■ ASSIGNED TASK
Read through the lines below and copy the ones holding the string "Mathlib".

■ Stored data entries
· · · · ·
import Mathlib

/-!
# Strict `ℓ¹` loss under a discordant merge (stub `stub_l1Strict`)

The stub `stub_l1Strict` of the crux `MobiusLadder.QuadraticDigitPhases`
(stmt-QuantumAdvantage-1391), line `Sketch`, with its lemmas.  Mathlib only.

Row vectors `v` are contracted in `ℓ¹` by a matrix `A` whose rows have absolute sums `≤ 1`:
`‖v A‖₁ ≤ ‖v‖₁`.  If moreover two distinct states `x ≠ x'` send contributions `v x * A x y` and
`v x' * A x' y` of opposite strict signs to the same state `y` (a *discordant merge*), these two
contributions cancel partly and the contraction is strict: `‖v A‖₁ < ‖v‖₁`.

Proof: `|(v A) z| = |∑ s, v s * A s z| ≤ ∑ s, |v s * A s z|` for every `z`, strictly at `z = y`
(split off the two summands `s = x, x'` and use `|a + b| < |a| + |b|` for `a * b < 0`); summing
over `z` and exchanging the sums gives `∑ s, |v s| * ∑ z, |A s z| ≤ ∑ s, |v s|`.
-/

set_option linter.dupNamespace false -- D-0017: single-problem summit ⇒ `QuantumAdvantage.QuantumAdvantage` by design

namespace Summit.QuantumAdvantage.QuantumAdvantage.Theorems.MobiusLadderQuadraticDigitPhasesStubL1Strict

open Finset
open scoped Matrix

/-- Two reals of opposite strict signs cancel partly: `|a + b| < |a| + |b|` when `a * b < 0`. -/
theorem abs_add_lt_of_mul_neg {a b : ℝ} (h : a * b < 0) : |a + b| < |a| + |b| := by
  rcases mul_neg_iff.mp h with ⟨ha, hb⟩ | ⟨ha, hb⟩
  · rw [abs_of_pos ha, abs_of_neg hb, abs_lt]
    constructor <;> linarith
  · rw [abs_of_neg ha, abs_of_pos hb, abs_lt]
    constructor <;> linarith

/-- A finite sum with two summands of opposite strict signs is strictly smaller in absolute value
than the sum of the absolute values. -/
theorem abs_sum_lt_sum_abs {ι : Type*} [DecidableEq ι] (s : Finset ι) (f : ι → ℝ) {a b : ι}
    (ha : a ∈ s) (hb : b ∈ s) (hab : a ≠ b) (h : f a * f b < 0) :
    |∑ i ∈ s, f i| < ∑ i ∈ s, |f i| := by
  have hb' : b ∈ s.erase a := mem_erase.mpr ⟨hab.symm, hb⟩
  rw [← add_sum_erase s f ha, ← add_sum_erase s (fun i => |f i|) ha,
    ← add_sum_erase _ f hb', ← add_sum_erase _ (fun i => |f i|) hb', ← add_assoc, ← add_assoc]
  calc |f a + f b + ∑ i ∈ (s.erase a).erase b, f i|
      ≤ |f a + f b| + |∑ i ∈ (s.erase a).erase b, f i| := abs_add_le _ _
    _ < |f a| + |f b| + ∑ i ∈ (s.erase a).erase b, |f i| :=
        add_lt_add_of_lt_of_le (abs_add_lt_of_mul_neg h) (abs_sum_le_sum_abs _ _)

/-- STUB `stub_l1Strict`: strict `ℓ¹` loss under a discordant merge.  If the rows of `A` have
absolute sums `≤ 1` and two distinct states `x ≠ x'` send contributions of opposite strict signs
to the same state `y`, then `‖v A‖₁ < ‖v‖₁`. -/
theorem stub_l1Strict :
    ∀ (ι : Type) [Fintype ι] (A : Matrix ι ι ℝ) (v : ι → ℝ) (y x x' : ι),
      (∀ s : ι, ∑ z : ι, |A s z| ≤ 1) → x ≠ x' → v x * A x y * (v x' * A x' y) < 0 →
        ∑ z : ι, |(v ᵥ* A) z| < ∑ s : ι, |v s| := by
  intro ι _ A v y x x' hA hxx' hneg
  classical
  calc ∑ z, |(v ᵥ* A) z| = ∑ z, |∑ s, v s * A s z| := rfl
    _ < ∑ z, ∑ s, |v s * A s z| :=
        sum_lt_sum (fun z _ => abs_sum_le_sum_abs _ _)
          ⟨y, mem_univ _, abs_sum_lt_sum_abs univ (fun s => v s * A s y) (mem_univ x)
            (mem_univ x') hxx' hneg⟩
    _ = ∑ s, |v s| * ∑ z, |A s z| := by
        rw [sum_comm]; simp_rw [mul_sum, ← abs_mul]
    _ ≤ ∑ s, |v s| := sum_le_sum fun s _ =>
        (mul_le_mul_of_nonneg_left (hA s) (abs_nonneg _)).trans_eq (mul_one _)

end Summit.QuantumAdvantage.QuantumAdvantage.Theorems.MobiusLadderQuadraticDigitPhasesStubL1Strict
· · · · ·
■ ANSWER TO THIS EXERCISE
import Mathlib
(stmt-QuantumAdvantage-1391), line `Sketch`, with its lemmas.  Mathlib only.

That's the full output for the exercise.